3. Representations and Warranties of Borrower . In order to induce Lender to make the Loan, Borrower makes the following representations and warranties:

(a) Corporate Status . Borrower (i) is duly incorporated, validly existing and in good standing under the laws of the State of Nevada; (ii) has qualified as a foreign corporation to transact business and is in good standing in Florida; (iii) has qualified as a foreign corporation to transact business and is in good standing in every other jurisdiction in which any Collateral is located or the nature of its business or properties makes such qualification necessary or Borrower owns or leases material properties or conducts material business; (iv) has the requisite corporate power and authority to own, pledge and operate its properties, to lease the properties it operates under lease and to conduct its business as it is now being conducted; and (v) is in compliance in all material respects with its articles of incorporation and bylaws.
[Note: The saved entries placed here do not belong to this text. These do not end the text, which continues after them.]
import Summits.ValiantsHypothesis.ValiantsHypothesis.Theorems.BarrierLeverChowBenchmarkPairsSplitCertEntry
import Summits.ValiantsHypothesis.ValiantsHypothesis.Theorems.BarrierLeverPartitionMinorsMooreBenchRows

/-!
# Route BarrierLever — item 22038 `ChowBenchmarkPairs`, line `moore-peel`: TRANSLATION INVARIANCE of Dirichlet-weighted segment
# matrices on initial segments of the binary codes (the bridge between the homogeneous picture and the line's statements)

Helper file (`--supports stmt-ValiantsHypothesis-22038`; cell valiant-natproofs, rung V4; seat val-np-p4 gen 24).  Closes NO item.

The split numerics and the split certificates (`…SplitCertHomog`) live in the HOMOGENEOUS picture — the origin is a free point `P_0` —
while the line's `SegmentMeanValueAt h` / CONJECTURE HAAR pin the origin at `0`.  The two are equivalent because the row functionals
(Dirichlet means of monomials over segments) transform under a common translation `P ↦ P + v` of all points by a UNITRIANGULAR change of
the monomial basis, as long as (i) all rows have the same total weight `|w|` and (ii) the columns form a down-set (every subset of a
column is a column) — true for the first `r ≤ 2^h` binary codes (`MoorePeel.benchCols_downClosed`).  This file proves it in the kernel:

* `sum_weight_raise` — the PÓLYA IDENTITY `Σ_{a∈S} w_a · dirE P S (w+δ_a) T = (|w| + |T|) · dirE P S w T`;
* `dirE_shiftT` — the TRANSLATION EXPANSION `dirE (P+v) S w T = Σ_{A⊆T} v^{T∖A} (|w|+|A|)^{(|T|−|A|)} dirE P S w A` (induction on `T`
  by the one-coordinate expansion `dirE_insert` of `…ChowBenchmarkPairsSplit` and the Pólya identity);
* `matrix_shiftT` / `det_shiftU` / **`det_shiftT`** — on the columns `benchCols h r` (`r ≤ 2^h`) and for rows of constant total weight,
  translating the table multiplies the matrix on the right by the upper unitriangular `shiftU`, so THE DETERMINANT IS TRANSLATION INVARIANT.

WHAT THIS IS NOT: no stub of the line is closed; nothing on crux stmt-ValiantsHypothesis-14610 or on `VP` versus `VNP`.
-/

set_option linter.dupNamespace false
set_option autoImplicit false

namespace Summit.ValiantsHypothesis.ValiantsHypothesis.Theorems.BarrierLever.ChowBenchmarkSplit

open Finset
open Summit.ValiantsHypothesis.ValiantsHypothesis.Theorems.BarrierLever.MoorePeel
  (benchCols bin bits bin_bits bits_bin map_benchCols benchCols_bin bin_le_bin_of_subset bin_map_lt_two_pow benchCols_injective)

variable {κ : Type*} [DecidableEq κ] {R : Type*} [CommRing R] {π : Type*} [DecidableEq π]

/-! ## 1. The Pólya identity: raising one weight at a time -/

omit [DecidableEq κ] in
/-- Fibre sizes of a map `g : T → S` add up to `|T|`. -/
theorem sum_card_fiber {S : Finset π} {T : Finset κ} (g : ↥T → ↥S) :
    ∑ b : ↥S, (Finset.univ.filter fun c : ↥T => g c = b).card = T.card := by
  rw [← Finset.card_eq_sum_card_fiberwise (f := g) (s := Finset.univ) (t := Finset.univ) (fun _ _ => Finset.mem_univ _),
    Finset.card_univ, Fintype.card_coe]

omit [DecidableEq κ] in
/-- The weight product with ONE weight raised, against the plain one (natural numbers). -/
theorem weight_raise_nat {S : Finset π} {T : Finset κ} (w : π → ℕ) (g : ↥T → ↥S) (a : ↥S) :
    w a * ∏ b : ↥S, (Function.update w (a : π) (w a + 1) b).ascFactorial (Finset.univ.filter fun c : ↥T => g c = b).card =
      (w a + (Finset.univ.filter fun c : ↥T => g c = a).card) *
        ∏ b : ↥S, (w b).ascFactorial (Finset.univ.filter fun c : ↥T => g c = b).card := by
  rw [← Finset.mul_prod_erase Finset.univ _ (Finset.mem_univ a), ← Finset.mul_prod_erase Finset.univ _ (Finset.mem_univ a),
    Function.update_self]
  have hrest : ∏ b ∈ Finset.univ.erase a, (Function.update w (a : π) (w a + 1) b).ascFactorial
      (Finset.univ.filter fun c : ↥T => g c = b).card =
      ∏ b ∈ Finset.univ.erase a, (w b).ascFactorial (Finset.univ.filter fun c : ↥T => g c = b).card := by
    refine Finset.prod_congr rfl fun b hb => ?_
    have hne : (b : π) ≠ (a : π) := fun e => (Finset.ne_of_mem_erase hb) (Subtype.ext e)
    rw [Function.update_of_ne hne]
  rw [hrest, ← mul_assoc, ← mul_assoc, Nat.succ_ascFactorial]

/-- **PÓLYA IDENTITY.**  `Σ_{a∈S} w_a · dirE P S (w + δ_a) T = (|w| + |T|) · dirE P S w T` (`|w| = Σ_{a∈S} w_a`): mixing the
Dirichlet(`w + δ_a`) means with weights `w_a/|w|` gives the Dirichlet(`w`) mean (the first draw of a Pólya urn). -/
theorem sum_weight_raise (P : π → κ → R) (S : Finset π) (w : π → ℕ) (T : Finset κ) :
    ∑ a ∈ S, (w a : R) * dirE P S (Function.update w a (w a + 1)) T = ((S.sum w + T.card : ℕ) : R) * dirE P S w T := by
  classical
  unfold dirE
  rw [Finset.mul_sum]
  simp_rw [Finset.mul_sum]
  rw [Finset.sum_comm]
  refine Finset.sum_congr rfl fun g _ => ?_
  -- per function `g`
  rw [← Finset.sum_coe_sort S]
  have key : ∀ a : ↥S, (w a : R) * ((∏ c : ↥T, P (g c) c) *
      ∏ b : ↥S, (((Function.update w (a : π) (w a + 1) b).ascFactorial (Finset.univ.filter fun c : ↥T => g c = b).card : ℕ) : R)) =
      ((w a + (Finset.univ.filter fun c : ↥T => g c = a).card : ℕ) : R) *
        ((∏ c : ↥T, P (g c) c) * ∏ b : ↥S, (((w b).ascFactorial (Finset.univ.filter fun c : ↥T => g c = b).card : ℕ) : R)) := by
    intro a
    have h := congrArg (fun n : ℕ => (n : R)) (weight_raise_nat (T := T) w g a)
    simp only [Nat.cast_mul, Nat.cast_prod] at h
    rw [mul_left_comm, ← Nat.cast_prod, ← Nat.cast_mul, weight_raise_nat w g a, Nat.cast_mul, Nat.cast_prod, mul_left_comm]
  rw [Finset.sum_congr rfl fun a _ => key a, ← Finset.sum_mul]
  congr 1
  rw [← Nat.cast_sum, Finset.sum_add_distrib, sum_card_fiber g, Finset.sum_coe_sort S w]


/-! ## 2. Translating all points: the column expansion -/

/-- The table with every point translated by `v`. -/
def shiftT (P : π → κ → R) (v : κ → R) : π → κ → R := fun a c => P a c + v c

/-- Raising a weight at a point of `S` raises the total weight by one. -/
theorem sum_update_succ {S : Finset π} (w : π → ℕ) {a : π} (ha : a ∈ S) :
    S.sum (Function.update w a (w a + 1)) = S.sum w + 1 := by
  rw [Finset.sum_update_of_mem ha, Finset.sdiff_singleton_eq_erase, ← Finset.add_sum_erase S w ha]
  ring

/-- **TRANSLATION EXPANSION.**  For every column `T` and weight `w`:
`dirE (P + v) S w T = Σ_{A ⊆ T} v^{T∖A} · (|w| + |A|)^{(|T|−|A|)} · dirE P S w A` — the Dirichlet mean of the translated monomial
`(z + v)^T = Σ_A v^{T∖A} z^A`, with the normalisations `dirE = |w|^{(|T|)} ×` mean.  Proof: induction on `T` by the one-coordinate
expansion `dirE_insert` and the Pólya identity `sum_weight_raise`. -/
theorem dirE_shiftT (P : π → κ → R) (v : κ → R) (S : Finset π) :
    ∀ (T : Finset κ) (w : π → ℕ), dirE (shiftT P v) S w T =
      ∑ A ∈ T.powerset, (∏ c ∈ T \ A, v c) * (((S.sum w + A.card).ascFactorial (T.card - A.card) : ℕ) : R) * dirE P S w A := by
  classical
  intro T
  induction T using Finset.induction_on with
  | empty =>
    intro w
    simp [Cert.dirE_empty_col]
  | @insert c T hc ih =>
    intro w
    have step : ∀ a : ↥S, ((w a : R) * shiftT P v a c * dirE (shiftT P v) S (Function.update w (a : π) (w a + 1)) T) =
        (w a : R) * P a c * (∑ A ∈ T.powerset, (∏ c ∈ T \ A, v c) *
            (((S.sum w + 1 + A.card).ascFactorial (T.card - A.card) : ℕ) : R) * dirE P S (Function.update w (a : π) (w a + 1)) A) +
        v c * ((w a : R) * ∑ A ∈ T.powerset, (∏ c ∈ T \ A, v c) *
            (((S.sum w + 1 + A.card).ascFactorial (T.card - A.card) : ℕ) : R) * dirE P S (Function.update w (a : π) (w a + 1)) A) := by
      intro a
      rw [ih (Function.update w (a : π) (w a + 1)), sum_update_succ w a.2, shiftT]
      ring
    rw [dirE_insert S _ _ hc, Finset.sum_powerset_insert hc, Fintype.sum_congr _ _ step, Finset.sum_add_distrib, add_comm]
    congr 1
    · -- the `v`-part: columns `A ⊆ T`; Pólya identity
      have hf : ∀ A ∈ T.powerset, (∏ c' ∈ insert c T \ A, v c') *
            (((S.sum w + A.card).ascFactorial ((insert c T).card - A.card) : ℕ) : R) * dirE P S w A =
          v c * ((∏ c' ∈ T \ A, v c') * ((((S.sum w + T.card) * (S.sum w + A.card).ascFactorial (T.card - A.card) : ℕ)) : R) *
            dirE P S w A) := by
        intro A hA
        have hAT : A ⊆ T := Finset.mem_powerset.mp hA
        have e1 : insert c T \ A = insert c (T \ A) := by
          ext x; simp only [Finset.mem_sdiff, Finset.mem_insert]; constructor
          · rintro ⟨h1 | h1, h2⟩
            · exact Or.inl h1
            · exact Or.inr ⟨h1, h2⟩
          · rintro (h1 | ⟨h1, h2⟩)
            · exact ⟨Or.inl h1, fun h3 => hc (h1 ▸ hAT h3)⟩
            · exact ⟨Or.inr h1, h2⟩
        have hcTA : c ∉ T \ A := fun h => hc (Finset.mem_sdiff.mp h).1
        have e2 : (insert c T).card - A.card = T.card - A.card + 1 := by
          rw [Finset.card_insert_of_notMem hc]
          have := Finset.card_le_card hAT
          omega
        have e4 : (S.sum w + A.card).ascFactorial (T.card - A.card + 1) =
            (S.sum w + T.card) * (S.sum w + A.card).ascFactorial (T.card - A.card) := by
          rw [Nat.ascFactorial_succ]
          have := Finset.card_le_card hAT
          congr 1; omega
        rw [e1, Finset.prod_insert hcTA, e2, e4]
        ring
      rw [Finset.sum_congr rfl hf, ← Finset.mul_sum, ← Finset.mul_sum]
      congr 1
      simp_rw [Finset.mul_sum]
      rw [Finset.sum_comm]
      refine Finset.sum_congr rfl fun A hA => ?_
      have hp := sum_weight_raise P S w A
      rw [← Finset.sum_coe_sort S] at hp
      have e3 : ∑ a : ↥S, (w a : R) * ((∏ c ∈ T \ A, v c) *
          (((S.sum w + 1 + A.card).ascFactorial (T.card - A.card) : ℕ) : R) *
            dirE P S (Function.update w (a : π) (w a + 1)) A) =
          (∏ c ∈ T \ A, v c) * (((S.sum w + 1 + A.card).ascFactorial (T.card - A.card) : ℕ) : R) *
            ∑ a : ↥S, (w a : R) * dirE P S (Function.update w (a : π) (w a + 1)) A := by
        rw [Finset.mul_sum]
        refine Finset.sum_congr rfl fun a _ => ?_
        ring
      rw [e3, hp]
      have e5 : (S.sum w + T.card) * (S.sum w + A.card).ascFactorial (T.card - A.card) =
          (S.sum w + A.card) * (S.sum w + 1 + A.card).ascFactorial (T.card - A.card) := by
        rw [show S.sum w + 1 + A.card = (S.sum w + A.card).succ by omega, Nat.succ_ascFactorial]
        have := Finset.card_le_card (Finset.mem_powerset.mp hA)
        congr 1; omega
      rw [e5]
      push_cast
      ring
    · -- the `P`-part: columns `insert c A`
      simp_rw [Finset.mul_sum]
      rw [Finset.sum_comm]
      refine Finset.sum_congr rfl fun A hA => ?_
      have hAT : A ⊆ T := Finset.mem_powerset.mp hA
      have hcA : c ∉ A := fun h => hc (hAT h)
      have e1 : insert c T \ insert c A = T \ A := by
        ext x; simp only [Finset.mem_sdiff, Finset.mem_insert]; constructor
        · rintro ⟨h1 | h1, h2⟩
          · exact absurd (Or.inl h1) h2
          · exact ⟨h1, fun h3 => h2 (Or.inr h3)⟩
        · rintro ⟨h1, h2⟩; exact ⟨Or.inr h1, fun h3 => h3.elim (fun e => hc (e ▸ h1)) h2⟩
      have e2 : (insert c T).card - (insert c A).card = T.card - A.card := by
        rw [Finset.card_insert_of_notMem hc, Finset.card_insert_of_notMem hcA]; omega
      rw [e1, e2, Finset.card_insert_of_notMem hcA, dirE_insert S _ _ hcA, Finset.mul_sum]
      refine Finset.sum_congr rfl fun a _ => ?_
      rw [show S.sum w + 1 + A.card = S.sum w + (A.card + 1) by ring]
      ring


/-! ## 3. The matrix on an initial segment of the binary codes: translation = right multiplication by a unitriangular matrix -/

section Codes

variable {h r : ℕ}

/-- `i ≤ j` when the bits of `i` are among the bits of `j` (`i, j < 2^h`). -/
theorem le_of_benchCols_subset (hr : r ≤ 2 ^ h) {i j : Fin r} (hij : benchCols h r i ⊆ benchCols h r j) : i ≤ j := by
  have hi : (i : ℕ) < 2 ^ h := lt_of_lt_of_le i.2 hr
  have hj : (j : ℕ) < 2 ^ h := lt_of_lt_of_le j.2 hr
  have := bin_le_bin_of_subset (s := (benchCols h r i).map Fin.valEmbedding) (t := (benchCols h r j).map Fin.valEmbedding)
    (Finset.map_subset_map.mpr hij)
  rw [map_benchCols i hi, map_benchCols j hj, bin_bits, bin_bits] at this
  exact this

/-- **The translation matrix** `U_{j'j} = [bits j' ⊆ bits j] · v^{bits j ∖ bits j'} · (W + |bits j'|)^{(|bits j| − |bits j'|)}`. -/
def shiftU (h r : ℕ) (v : Fin h → R) (W : ℕ) : Matrix (Fin r) (Fin r) R :=
  Matrix.of fun j' j => if benchCols h r j' ⊆ benchCols h r j then
    (∏ c ∈ benchCols h r j \ benchCols h r j', v c) *
      (((W + (benchCols h r j').card).ascFactorial ((benchCols h r j).card - (benchCols h r j').card) : ℕ) : R)
    else 0

/-- The translation matrix is upper unitriangular in code order, so its determinant is `1`. -/
theorem det_shiftU (hr : r ≤ 2 ^ h) (v : Fin h → R) (W : ℕ) : (shiftU h r v W).det = 1 := by
  have hBT : (shiftU h r v W).BlockTriangular id := by
    intro i j hij
    simp only [id] at hij
    rw [shiftU, Matrix.of_apply, if_neg]
    intro hsub
    exact absurd (le_of_benchCols_subset hr hsub) (not_le.mpr hij)
  rw [Matrix.det_of_upperTriangular hBT]
  refine Finset.prod_eq_one fun j _ => ?_
  rw [shiftU, Matrix.of_apply, if_pos (Finset.Subset.refl _), Finset.sdiff_self, Finset.prod_empty, Nat.sub_self,
    Nat.ascFactorial_zero, Nat.cast_one, mul_one]

/-- **TRANSLATION = RIGHT MULTIPLICATION BY `U`** for a weighted row family of CONSTANT total weight `W` on the first `r ≤ 2^h` binary
codes (a down-set of columns). -/
theorem matrix_shiftT (hr : r ≤ 2 ^ h) {ι : Type*} [Fintype ι] (P : π → Fin h → R) (v : Fin h → R) (S : ι → Finset π)
    (w : ι → π → ℕ) (W : ℕ) (hW : ∀ i, (S i).sum (w i) = W) :
    (Matrix.of fun i j => dirE (shiftT P v) (S i) (w i) (benchCols h r j)) =
      (Matrix.of fun i j => dirE P (S i) (w i) (benchCols h r j)) * shiftU h r v W := by
  classical
  refine Matrix.ext fun i j => ?_
  rw [Matrix.mul_apply, Matrix.of_apply, dirE_shiftT]
  simp only [Matrix.of_apply, shiftU]
  simp_rw [mul_ite, mul_zero]
  rw [← Finset.sum_filter]
  symm
  refine Finset.sum_bij (fun j' _ => benchCols h r j') ?_ ?_ ?_ ?_
  · intro j' hj'
    exact Finset.mem_powerset.mpr (Finset.mem_filter.mp hj').2
  · intro j₁ _ j₂ _ e
    exact benchCols_injective hr e
  · intro A hA
    obtain ⟨j', hj'⟩ := MoorePeel.benchCols_downClosed hr j A (Finset.mem_powerset.mp hA)
    exact ⟨j', Finset.mem_filter.mpr ⟨Finset.mem_univ _, hj' ▸ Finset.mem_powerset.mp hA⟩, hj'⟩
  · intro j' _
    rw [hW i]
    ring

/-- **TRANSLATION INVARIANCE OF THE DETERMINANT** (constant total weight, columns = first `r ≤ 2^h` codes). -/
theorem det_shiftT (hr : r ≤ 2 ^ h) (P : π → Fin h → R) (v : Fin h → R) (S : Fin r → Finset π) (w : Fin r → π → ℕ)
    (W : ℕ) (hW : ∀ i, (S i).sum (w i) = W) :
    (Matrix.of fun i j : Fin r => dirE (shiftT P v) (S i) (w i) (benchCols h r j)).det =
      (Matrix.of fun i j : Fin r => dirE P (S i) (w i) (benchCols h r j)).det := by
  rw [matrix_shiftT hr P v S w W hW, Matrix.det_mul, det_shiftU hr, mul_one]

end Codes

end Summit.ValiantsHypothesis.ValiantsHypothesis.Theorems.BarrierLever.ChowBenchmarkSplit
(b) Authorization; No Default . The execution, delivery and performance by Borrower of this Agreement and each Loan Document to which it is or will become a party (i) has been duly authorized on behalf of Borrower by all necessary corporate action; (ii) does not contravene any law, statute, rule or regulation or any judgment, decree or order of any court or governmental agency by which Borrower is bound, or Borrower’s articles of incorporation, bylaws, or any preference stock provisions; (iii) shall not result in or constitute a default under any agreement, contract, indenture, mortgage, deed of trust, security agreement or other instrument to which Borrower is a party or by which Borrower or any of its property, including any Collateral, is bound; and (iv) shall not result in the creation or imposition of (or the obligation to create or impose) any lien, charge or encumbrances upon any assets or property of Borrower or upon any Collateral.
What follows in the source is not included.